Their sexual behavior is by no means the norm at their school; Stuyvesant has some 3,000 students, and Alair’s group numbers a couple dozen. But they’re also not the only kids at school who experiment with members of the same sex. “Other people do it, too,” said a junior who’s part of a more popular crowd. “They get drunk and want to be a sex object. But that’s different. Those people aren’t bisexual.” Alair and her friends, on the other hand, are known as the “bi clique.” In the social strata, they’re closer to the cool kids than to the nerds. The boys have shaggy hair and T-shirts emblazoned with the names of sixties rockers. The girls are pretty and clever and extroverted. Some kids think they’re too promiscuous. One student-union leader told me, “It’s weird. It’s just sort of incestuous.” But others admire them. Alair in particular is seen as a kind of punk-rock queen bee. “She’s good-looking, and she does what she wants,” said a senior boy. “That’s an attractive quality.”
“The interesting kids kind of gravitate towards each other,” Elle had explained earlier. “A lot of them are heteroflexible or bisexual or gay. And what happens is, like, we’re all just really comfortable around each other.”
Still, among her friends, Elle’s ideas are the most traditional. Her first kiss with a girl was at Hebrew school. Since then, she’s made out with girls frequently but dated only guys.
“I’ve always been the marrying type,” she says to the table. “Not just ’cause it’s been forced on me, but ’cause it’s a good idea. I really want to have kids when I grow up.”

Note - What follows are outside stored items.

/-- **`MissingUpperBoundAt(81075n1, 2)` — the Kato/Miller UPPER HALF on the theta habitat from K2r0/K3/K4 BY NAME** (`E = 81075n1`; CM partner
`A = cmA11025d`): PUB {`hmod`, `hGZK`, `h2`} + route TP2's OPEN items `hK2 : SignedMainConjectureCMTwoRankZero` (20312, at `A`),
`hK3 : SignedKatoDivisibilityUpToAtTwo` (20308), `hK4 : SignedControlAtTwo` (20309) BY NAME + CERT {`hLA : L(A,1) ≠ 0`} + KERNEL {torsion-and-`μ`
transport along `E[2] ≅ A[2]` (21414 CLOSED; Tschirnhaus `tschirnhaus_root_81075n1`), `E` non-CM, `A` CM}. A half of BSD₂; the three items are hypotheses;
BSD is not proved by this. [cite: Kobayashi2003, Thm. 1.2 and Thm. 4.1] [cite: Kato2004Asterisque, Thm. 12.4–12.5 (3)] [cite: BDKim2013, Cor. 3.15]
[cite: PollackRubin2004, Thm. 7.3] [cite: AbbesUllmo1996, Thm. A] [cite: CremonaAlgorithms1997, Table 1] [cite: Miller2011LMS, Def. 1.1] -/
theorem missingUpperBoundAt_two_81075n1_of_thetaPartnerItems
    (hmod : nonempty_modularParametrizationData) (hGZK : rank_eq_analyticRank_of_analyticRank_le_one)
    (h2 : realPeriodRat_eq_unit_mul_plusPeriod_two)
    (hK2 : Summit.BirchSwinnertonDyer.BirchSwinnertonDyer.Theses.ThetaPartnerAtTwo.SignedMainConjectureCMTwoRankZero)
    (hK3 : Summit.BirchSwinnertonDyer.BirchSwinnertonDyer.Theses.ThetaPartnerAtTwo.SignedKatoDivisibilityUpToAtTwo)
    (hK4 : Summit.BirchSwinnertonDyer.BirchSwinnertonDyer.Theses.ThetaPartnerAtTwo.SignedControlAtTwo)
    (hLA : ((⟨0, 0, 1, 0, -429⟩ : WeierstrassCurve ℤ).baseChange ℚ).entireLFunction 1 ≠ 0) :
    ∀ (W : WeierstrassCurve ℚ) [W.IsElliptic] [W.IsGloballyMinimal],
      W = ((⟨0, 1, 1, -61652083, -186344958131⟩ : WeierstrassCurve ℤ).baseChange ℚ) → W.entireLFunction 1 ≠ 0 → MissingUpperBoundAt W 2 := by
  intro W _ _ hW hL
  subst hW
  haveI := SSThetaRoad.isElliptic_cmA11025d
  haveI := SSThetaRoad.isGloballyMinimal_cmA11025d
  exact missingUpperBoundAt_two_baseChange_int_of_thetaPartnerItems_at _ _ hmod hGZK h2 hK2 hK3 hK4
    SSColemanRoad.not_hasCM_81075n1 hL SSColemanRoad.goodSS_two_81075n1.2.2 SSColemanRoad.goodSS_two_81075n1.2.1
    SSThetaRoad.hasCM_cmA11025d hLA SSThetaRoad.goodSS_two_cmA11025d.2.2 SSThetaRoad.goodSS_two_cmA11025d.2.1 _ _
    tschirnhaus_root_81075n1 tschirnhaus_inv_81075n1

/-- **`MissingUpperBoundAt(107217l1, 2)` — the Kato/Miller UPPER HALF on the theta habitat from K2r0/K3/K4 BY NAME** (`E = 107217l1`; CM partner
`A = cmA477603bg`): PUB {`hmod`, `hGZK`, `h2`} + route TP2's OPEN items `hK2 : SignedMainConjectureCMTwoRankZero` (20312, at `A`),
`hK3 : SignedKatoDivisibilityUpToAtTwo` (20308), `hK4 : SignedControlAtTwo` (20309) BY NAME + CERT {`hLA : L(A,1) ≠ 0`} + KERNEL {torsion-and-`μ`
transport along `E[2] ≅ A[2]` (21414 CLOSED; Tschirnhaus `tschirnhaus_root_107217l1`), `E` non-CM, `A` CM}. A half of BSD₂; the three items are hypotheses;
BSD is not proved by this. [cite: Kobayashi2003, Thm. 1.2 and Thm. 4.1] [cite: Kato2004Asterisque, Thm. 12.4–12.5 (3)] [cite: BDKim2013, Cor. 3.15]
[cite: PollackRubin2004, Thm. 7.3] [cite: AbbesUllmo1996, Thm. A] [cite: CremonaAlgorithms1997, Table 1] [cite: Miller2011LMS, Def. 1.1] -/
theorem missingUpperBoundAt_two_107217l1_of_thetaPartnerItems
    (hmod : nonempty_modularParametrizationData) (hGZK : rank_eq_analyticRank_of_analyticRank_le_one)
    (h2 : realPeriodRat_eq_unit_mul_plusPeriod_two)
    (hK2 : Summit.BirchSwinnertonDyer.BirchSwinnertonDyer.Theses.ThetaPartnerAtTwo.SignedMainConjectureCMTwoRankZero)
    (hK3 : Summit.BirchSwinnertonDyer.BirchSwinnertonDyer.Theses.ThetaPartnerAtTwo.SignedKatoDivisibilityUpToAtTwo)
    (hK4 : Summit.BirchSwinnertonDyer.BirchSwinnertonDyer.Theses.ThetaPartnerAtTwo.SignedControlAtTwo)
    (hLA : ((⟨0, 0, 1, 0, -30956⟩ : WeierstrassCurve ℤ).baseChange ℚ).entireLFunction 1 ≠ 0) :
    ∀ (W : WeierstrassCurve ℚ) [W.IsElliptic] [W.IsGloballyMinimal],
      W = ((⟨0, 0, 1, 2592702, -38604175324⟩ : WeierstrassCurve ℤ).baseChange ℚ) → W.entireLFunction 1 ≠ 0 → MissingUpperBoundAt W 2 := by
  intro W _ _ hW hL
  subst hW
  haveI := SSThetaRoad.isElliptic_cmA477603bg
  haveI := SSThetaRoad.isGloballyMinimal_cmA477603bg
  exact missingUpperBoundAt_two_baseChange_int_of_thetaPartnerItems_at _ _ hmod hGZK h2 hK2 hK3 hK4
    SSColemanRoad.not_hasCM_107217l1 hL SSColemanRoad.goodSS_two_107217l1.2.2 SSColemanRoad.goodSS_two_107217l1.2.1
    SSThetaRoad.hasCM_cmA477603bg hLA SSThetaRoad.goodSS_two_cmA477603bg.2.2 SSThetaRoad.goodSS_two_cmA477603bg.2.1 _ _
    tschirnhaus_root_107217l1 tschirnhaus_inv_107217l1

/-- **`MissingUpperBoundAt(110693a1, 2)` — the Kato/Miller UPPER HALF on the theta habitat from K2r0/K3/K4 BY NAME** (`E = 110693a1`; CM partner
`A = cmA1089e`): PUB {`hmod`, `hGZK`, `h2`} + route TP2's OPEN items `hK2 : SignedMainConjectureCMTwoRankZero` (20312, at `A`),
`hK3 : SignedKatoDivisibilityUpToAtTwo` (20308), `hK4 : SignedControlAtTwo` (20309) BY NAME + CERT {`hLA : L(A,1) ≠ 0`} + KERNEL {torsion-and-`μ`
transport along `E[2] ≅ A[2]` (21414 CLOSED; Tschirnhaus `tschirnhaus_root_110693a1`), `E` non-CM, `A` CM}. A half of BSD₂; the three items are hypotheses;
BSD is not proved by this. [cite: Kobayashi2003, Thm. 1.2 and Thm. 4.1] [cite: Kato2004Asterisque, Thm. 12.4–12.5 (3)] [cite: BDKim2013, Cor. 3.15]
[cite: PollackRubin2004, Thm. 7.3] [cite: AbbesUllmo1996, Thm. A] [cite: CremonaAlgorithms1997, Table 1] [cite: Miller2011LMS, Def. 1.1] -/
theorem missingUpperBoundAt_two_110693a1_of_thetaPartnerItems
    (hmod : nonempty_modularParametrizationData) (hGZK : rank_eq_analyticRank_of_analyticRank_le_one)
    (h2 : realPeriodRat_eq_unit_mul_plusPeriod_two)
    (hK2 : Summit.BirchSwinnertonDyer.BirchSwinnertonDyer.Theses.ThetaPartnerAtTwo.SignedMainConjectureCMTwoRankZero)
    (hK3 : Summit.BirchSwinnertonDyer.BirchSwinnertonDyer.Theses.ThetaPartnerAtTwo.SignedKatoDivisibilityUpToAtTwo)
    (hK4 : Summit.BirchSwinnertonDyer.BirchSwinnertonDyer.Theses.ThetaPartnerAtTwo.SignedControlAtTwo)
    (hLA : ((⟨0, 0, 1, -66, -212⟩ : WeierstrassCurve ℤ).baseChange ℚ).entireLFunction 1 ≠ 0) :
    ∀ (W : WeierstrassCurve ℚ) [W.IsElliptic] [W.IsGloballyMinimal],
      W = ((⟨0, 1, 1, -1085259, -476541755⟩ : WeierstrassCurve ℤ).baseChange ℚ) → W.entireLFunction 1 ≠ 0 → MissingUpperBoundAt W 2 := by
  intro W _ _ hW hL
  subst hW
  haveI := SSThetaRoad.isElliptic_cmA1089e
  haveI := SSThetaRoad.isGloballyMinimal_cmA1089e
  exact missingUpperBoundAt_two_baseChange_int_of_thetaPartnerItems_at _ _ hmod hGZK h2 hK2 hK3 hK4
    SSColemanRoad.not_hasCM_110693a1 hL SSColemanRoad.goodSS_two_110693a1.2.2 SSColemanRoad.goodSS_two_110693a1.2.1
    SSThetaRoad.hasCM_cmA1089e hLA SSThetaRoad.goodSS_two_cmA1089e.2.2 SSThetaRoad.goodSS_two_cmA1089e.2.1 _ _
    tschirnhaus_root_110693a1 tschirnhaus_inv_110693a1

/-- **`MissingUpperBoundAt(132845b1, 2)` — the Kato/Miller UPPER HALF on the theta habitat from K2r0/K3/K4 BY NAME** (`E = 132845b1`; CM partner
`A = cmA239121b`): PUB {`hmod`, `hGZK`, `h2`} + route TP2's OPEN items `hK2 : SignedMainConjectureCMTwoRankZero` (20312, at `A`),
`hK3 : SignedKatoDivisibilityUpToAtTwo` (20308), `hK4 : SignedControlAtTwo` (20309) BY NAME + CERT {`hLA : L(A,1) ≠ 0`} + KERNEL {torsion-and-`μ`
transport along `E[2] ≅ A[2]` (21414 CLOSED; Tschirnhaus `tschirnhaus_root_132845b1`), `E` non-CM, `A` CM}. A half of BSD₂; the three items are hypotheses;
BSD is not proved by this. [cite: Kobayashi2003, Thm. 1.2 and Thm. 4.1] [cite: Kato2004Asterisque, Thm. 12.4–12.5 (3)] [cite: BDKim2013, Cor. 3.15]
[cite: PollackRubin2004, Thm. 7.3] [cite: AbbesUllmo1996, Thm. A] [cite: CremonaAlgorithms1997, Table 1] [cite: Miller2011LMS, Def. 1.1] -/
theorem missingUpperBoundAt_two_132845b1_of_thetaPartnerItems
    (hmod : nonempty_modularParametrizationData) (hGZK : rank_eq_analyticRank_of_analyticRank_le_one)
    (h2 : realPeriodRat_eq_unit_mul_plusPeriod_two)
    (hK2 : Summit.BirchSwinnertonDyer.BirchSwinnertonDyer.Theses.ThetaPartnerAtTwo.SignedMainConjectureCMTwoRankZero)
    (hK3 : Summit.BirchSwinnertonDyer.BirchSwinnertonDyer.Theses.ThetaPartnerAtTwo.SignedKatoDivisibilityUpToAtTwo)
    (hK4 : Summit.BirchSwinnertonDyer.BirchSwinnertonDyer.Theses.ThetaPartnerAtTwo.SignedControlAtTwo)
    (hLA : ((⟨0, 0, 1, -19569780, -33321690691⟩ : WeierstrassCurve ℤ).baseChange ℚ).entireLFunction 1 ≠ 0) :
    ∀ (W : WeierstrassCurve ℚ) [W.IsElliptic] [W.IsGloballyMinimal],
      W = ((⟨0, -1, 1, 2887165, 1064441473⟩ : WeierstrassCurve ℤ).baseChange ℚ) → W.entireLFunction 1 ≠ 0 → MissingUpperBoundAt W 2 := by
  intro W _ _ hW hL
  subst hW
  haveI := SSThetaRoad.isElliptic_cmA239121b
  haveI := SSThetaRoad.isGloballyMinimal_cmA239121b
  exact missingUpperBoundAt_two_baseChange_int_of_thetaPartnerItems_at _ _ hmod hGZK h2 hK2 hK3 hK4
    SSColemanRoad.not_hasCM_132845b1 hL SSColemanRoad.goodSS_two_132845b1.2.2 SSColemanRoad.goodSS_two_132845b1.2.1
    SSThetaRoad.hasCM_cmA239121b hLA SSThetaRoad.goodSS_two_cmA239121b.2.2 SSThetaRoad.goodSS_two_cmA239121b.2.1 _ _
    tschirnhaus_root_132845b1 tschirnhaus_inv_132845b1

“Have mine,” offers Alair.
“My mom’s like, ‘I don’t understand you. I want to be a parent to you, but I have no control at all.’ ”
“I will,” Elle coos in her best sultry voice. “Anything for you, Alair.”
Jane blinks quickly, something she has a habit of doing when she’s gathering her thoughts. “They will probably have the technology by the time we grow up that you two could have a baby together.”
“But, like, if Alair doesn’t want to birth her own child, I could.”
“I’ll birth it,” Alair says, sighing. “I just want you to raise it and pay for it and take care of it and never tell it that I’m its parent. ’Cause, I mean, that would scar a child for life. Like, the child would start convulsing.” Everyone laughs.
“You’d be an awesome mom, I think,” says Elle. Her own mom puts a lot of pressure on her to date a nice Jewish boy. Once, Elle asked her, “ ‘Mom, what if I have these feelings for girls?’ and she said, ‘Do you have feelings for boys too?’ I’m like, ‘Yeah.’ And she’s like, ‘Then you have to ignore the ones you have for girls. If you can be straight, you have to be straight.’ ” Elle asked to go by a nickname because she hasn’t told her mother that she’s not ignoring those feelings.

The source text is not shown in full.